Your answer must be an exact copy of the records below.

== DATA LISTING ==

import Summits.BirchSwinnertonDyer.BirchSwinnertonDyer.Theorems.AlignedTransportAtTwoMainConjectureOfRankZeroBSDAtTwoHalfDescentLayerIndexCriterion
import Summits.BirchSwinnertonDyer.BirchSwinnertonDyer.Theorems.AlignedTransportAtTwoMainConjectureOfRankZeroBSDAtTwoHalfDescentLayerIndexCertificateLayer
import Summits.BirchSwinnertonDyer.Rank1Residual.X1.GeneratorBound
import HarnessLib

/-!
# Route `AlignedTransportAtTwo`, crux C2 `MainConjectureOfRankZeroBSDAtTwo` (stmt-BirchSwinnertonDyer-22298):
# THE DESCENT NUMBER WITHOUT GREENBERG 4.14, VIII — `μ = 0 ⟺` THE DESCENT NUMBERS ARE BOUNDED, and the INVARIANTS CRITERION in a rank-0 tower:
# for EVERY f.g. torsion `X`, `μ(X) = 0 ⟺ (#(X/Ψ_n X))_n` is bounded; and when `f` is coprime to every `ω_n` (`f(0) ≠ 0`, `Ψ_m ∤ f`),
# `μ(X) = 0 ⟺ ∃ n, 0 < #(X/ω_{n+1} X) < p^{pⁿ(p−1)}` — in Selmer currency `μ(X(E/K_∞)) = 0 ⟺` SOME layer has `0 < #Sel_{p^∞}(E/K_∞)^{Γ_{n+1}} < p^{pⁿ(p−1)}`

HONEST FRAMING (cell `bsd-f1-sign2`, WIDTH-5 attached prover seat `bsd-line-att-p5` gen 55 on line `birth` of the lead `bsd-line-att-p2`;
`--supports` stmt-BirchSwinnertonDyer-22298, closes nothing; BSD is NOT proved by any of this; the crux C2, its verdict «blocked-on
`Rank1Residual.GreenbergMuConjectureIrreducible`» and every registered stub (P / T / Kμ / LimDoor / MuIneqʳ / PFμ⁺) are untouched). THEOREMS ONLY — no `def`,
no instance, no named fact, no `sorry`; route-independent. Sequel of this gen's files I–VII (`#(X/Ψ_nX) = p^{φμ+λ}·#(F/Ψ_nF)`; `p^{φμ} ∣ #(X/Ψ_nX)` unconditionally;
`μ = 0 ⟺ ∃ n, 0 < #(X/Ψ_nX) < p^{φ}`; `0 < #(X/ω_{n+1}X) < p^{φ} ⟹ μ = 0`), of g54's `…HalfDescentLayerIndexTower` (Iwasawa's theorem exact for `X` without finite
submodule: `#(X/ω_nX)·p^{μp^{n₀}+λn₀} = #(X/ω_{n₀}X)·p^{μpⁿ+λn}`, `ω_n` regular) and of the tree's `X1/GeneratorBound.natCard_coinvariants_eq` (`X/TX` finite when `f(0) ≠ 0`).

* §1 ★★ **`mu_eq_zero_iff_bddAbove_natCard_layerQuotient`: `μ(f) = 0 ⟺ ∃ B, ∀ n, #(X/Ψ_n X) ≤ B`** (`X` ANY f.g. torsion, `char_Λ X = (f)`): for `μ = 0` the index is
  `p^{λ}·#(F/Ψ_nF) ≤ p^{λ}·#F` at every high layer (file I), for `μ ≥ 1` it is a positive multiple of `p^{pⁿ(p−1)}` (file III); `muInvariant_…` form; Selmer form
  ★★ **`mu_eq_zero_iff_bddAbove_natCard_endInvariants_relNorm`: `μ(X(E/K_∞)) = 0 ⟺` the relative-norm kernels `#ker(N_n | Sel_{p^∞}(E/K_∞))` are bounded in `n`**.
* §2 (rank-0 tower: `f(0) ≠ 0`, `Ψ_m ∤ f` for all `m` — i.e. every `X/ω_nX` finite) ★★★ **`mu_eq_zero_iff_exists_natCard_quotient_omega_succ_pos_lt`:
  `μ(f) = 0 ⟺ ∃ n, 0 < #(X/ω_{n+1}X) < p^{pⁿ(p−1)}`** (`⟹`: `#(X/ω_{n+1}X) = #(X'/ω_{n+1}X')·#(F/ω_{n+1}F) ≤ C·p^{λ(n+1)}·#F` by Iwasawa exact for `X' = X/F`, and
  `C'·p^{λ(n+1)} < p^{pⁿ(p−1)}` for `n` large; `⟸`: file VI); Selmer form ★★★ **`mu_eq_zero_iff_exists_natCard_selmerInvariants_pos_lt`:
  `μ(X(E/K_∞)) = 0 ⟺ ∃ n, 0 < #Sel_{p^∞}(E/K_∞)^{Γ_{n+1}} < p^{pⁿ(p−1)}`** (dual datum with `X` f.g. torsion, `char X = (f)`, `f` coprime to all `ω_n`).
Reading for C2 (`p = 2`): on a rank-0 seed (all `Sel_{2^∞}(W/ℚ_n)` finite) Greenberg's `μ₂ = 0` ⟺ «at SOME layer the limit Selmer group has fewer than `2^{2ⁿ}`
`Γ_{n+1}`-invariant classes» ⟺ «the relative-norm kernels stay bounded up the tower». Nothing is computed for any curve. Memo
`Cruxes/MainConjectureOfRankZeroBSDAtTwo/LAYER-INDEX-FINITE-att-p5-g55.md`.

References: R. Greenberg, LNM 1716 (1999), §1 pp. 60–65, Thm. 1.10, Conj. 1.11, §4 Lemma 4.2 and p. 117 [GreenbergLNM1716]; L. Washington, GTM 83, §13.3 Thm. 13.13
[Washington1997]; J. Neukirch, A. Schmidt, K. Wingberg, (5.3.17) [NeukirchSchmidtWingberg2008].
-/

set_option linter.dupNamespace false
set_option autoImplicit false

===

### REPLY:
import Summits.BirchSwinnertonDyer.BirchSwinnertonDyer.Theorems.AlignedTransportAtTwoMainConjectureOfRankZeroBSDAtTwoHalfDescentLayerIndexCriterion
import Summits.BirchSwinnertonDyer.BirchSwinnertonDyer.Theorems.AlignedTransportAtTwoMainConjectureOfRankZeroBSDAtTwoHalfDescentLayerIndexCertificateLayer
import Summits.BirchSwinnertonDyer.Rank1Residual.X1.GeneratorBound
import HarnessLib

/-!
# Route `AlignedTransportAtTwo`, crux C2 `MainConjectureOfRankZeroBSDAtTwo` (stmt-BirchSwinnertonDyer-22298):
# THE DESCENT NUMBER WITHOUT GREENBERG 4.14, VIII — `μ = 0 ⟺` THE DESCENT NUMBERS ARE BOUNDED, and the INVARIANTS CRITERION in a rank-0 tower:
# for EVERY f.g. torsion `X`, `μ(X) = 0 ⟺ (#(X/Ψ_n X))_n` is bounded; and when `f` is coprime to every `ω_n` (`f(0) ≠ 0`, `Ψ_m ∤ f`),
# `μ(X) = 0 ⟺ ∃ n, 0 < #(X/ω_{n+1} X) < p^{pⁿ(p−1)}` — in Selmer currency `μ(X(E/K_∞)) = 0 ⟺` SOME layer has `0 < #Sel_{p^∞}(E/K_∞)^{Γ_{n+1}} < p^{pⁿ(p−1)}`

HONEST FRAMING (cell `bsd-f1-sign2`, WIDTH-5 attached prover seat `bsd-line-att-p5` gen 55 on line `birth` of the lead `bsd-line-att-p2`;
`--supports` stmt-BirchSwinnertonDyer-22298, closes nothing; BSD is NOT proved by any of this; the crux C2, its verdict «blocked-on
`Rank1Residual.GreenbergMuConjectureIrreducible`» and every registered stub (P / T / Kμ / LimDoor / MuIneqʳ / PFμ⁺) are untouched). THEOREMS ONLY — no `def`,
no instance, no named fact, no `sorry`; route-independent. Sequel of this gen's files I–VII (`#(X/Ψ_nX) = p^{φμ+λ}·#(F/Ψ_nF)`; `p^{φμ} ∣ #(X/Ψ_nX)` unconditionally;
`μ = 0 ⟺ ∃ n, 0 < #(X/Ψ_nX) < p^{φ}`; `0 < #(X/ω_{n+1}X) < p^{φ} ⟹ μ = 0`), of g54's `…HalfDescentLayerIndexTower` (Iwasawa's theorem exact for `X` without finite
submodule: `#(X/ω_nX)·p^{μp^{n₀}+λn₀} = #(X/ω_{n₀}X)·p^{μpⁿ+λn}`, `ω_n` regular) and of the tree's `X1/GeneratorBound.natCard_coinvariants_eq` (`X/TX` finite when `f(0) ≠ 0`).

* §1 ★★ **`mu_eq_zero_iff_bddAbove_natCard_layerQuotient`: `μ(f) = 0 ⟺ ∃ B, ∀ n, #(X/Ψ_n X) ≤ B`** (`X` ANY f.g. torsion, `char_Λ X = (f)`): for `μ = 0` the index is
  `p^{λ}·#(F/Ψ_nF) ≤ p^{λ}·#F` at every high layer (file I), for `μ ≥ 1` it is a positive multiple of `p^{pⁿ(p−1)}` (file III); `muInvariant_…` form; Selmer form
  ★★ **`mu_eq_zero_iff_bddAbove_natCard_endInvariants_relNorm`: `μ(X(E/K_∞)) = 0 ⟺` the relative-norm kernels `#ker(N_n | Sel_{p^∞}(E/K_∞))` are bounded in `n`**.
* §2 (rank-0 tower: `f(0) ≠ 0`, `Ψ_m ∤ f` for all `m` — i.e. every `X/ω_nX` finite) ★★★ **`mu_eq_zero_iff_exists_natCard_quotient_omega_succ_pos_lt`:
  `μ(f) = 0 ⟺ ∃ n, 0 < #(X/ω_{n+1}X) < p^{pⁿ(p−1)}`** (`⟹`: `#(X/ω_{n+1}X) = #(X'/ω_{n+1}X')·#(F/ω_{n+1}F) ≤ C·p^{λ(n+1)}·#F` by Iwasawa exact for `X' = X/F`, and
  `C'·p^{λ(n+1)} < p^{pⁿ(p−1)}` for `n` large; `⟸`: file VI); Selmer form ★★★ **`mu_eq_zero_iff_exists_natCard_selmerInvariants_pos_lt`:
  `μ(X(E/K_∞)) = 0 ⟺ ∃ n, 0 < #Sel_{p^∞}(E/K_∞)^{Γ_{n+1}} < p^{pⁿ(p−1)}`** (dual datum with `X` f.g. torsion, `char X = (f)`, `f` coprime to all `ω_n`).
Reading for C2 (`p = 2`): on a rank-0 seed (all `Sel_{2^∞}(W/ℚ_n)` finite) Greenberg's `μ₂ = 0` ⟺ «at SOME layer the limit Selmer group has fewer than `2^{2ⁿ}`
`Γ_{n+1}`-invariant classes» ⟺ «the relative-norm kernels stay bounded up the tower». Nothing is computed for any curve. Memo
`Cruxes/MainConjectureOfRankZeroBSDAtTwo/LAYER-INDEX-FINITE-att-p5-g55.md`.

References: R. Greenberg, LNM 1716 (1999), §1 pp. 60–65, Thm. 1.10, Conj. 1.11, §4 Lemma 4.2 and p. 117 [GreenbergLNM1716]; L. Washington, GTM 83, §13.3 Thm. 13.13
[Washington1997]; J. Neukirch, A. Schmidt, K. Wingberg, (5.3.17) [NeukirchSchmidtWingberg2008].
-/

set_option linter.dupNamespace false
set_option autoImplicit false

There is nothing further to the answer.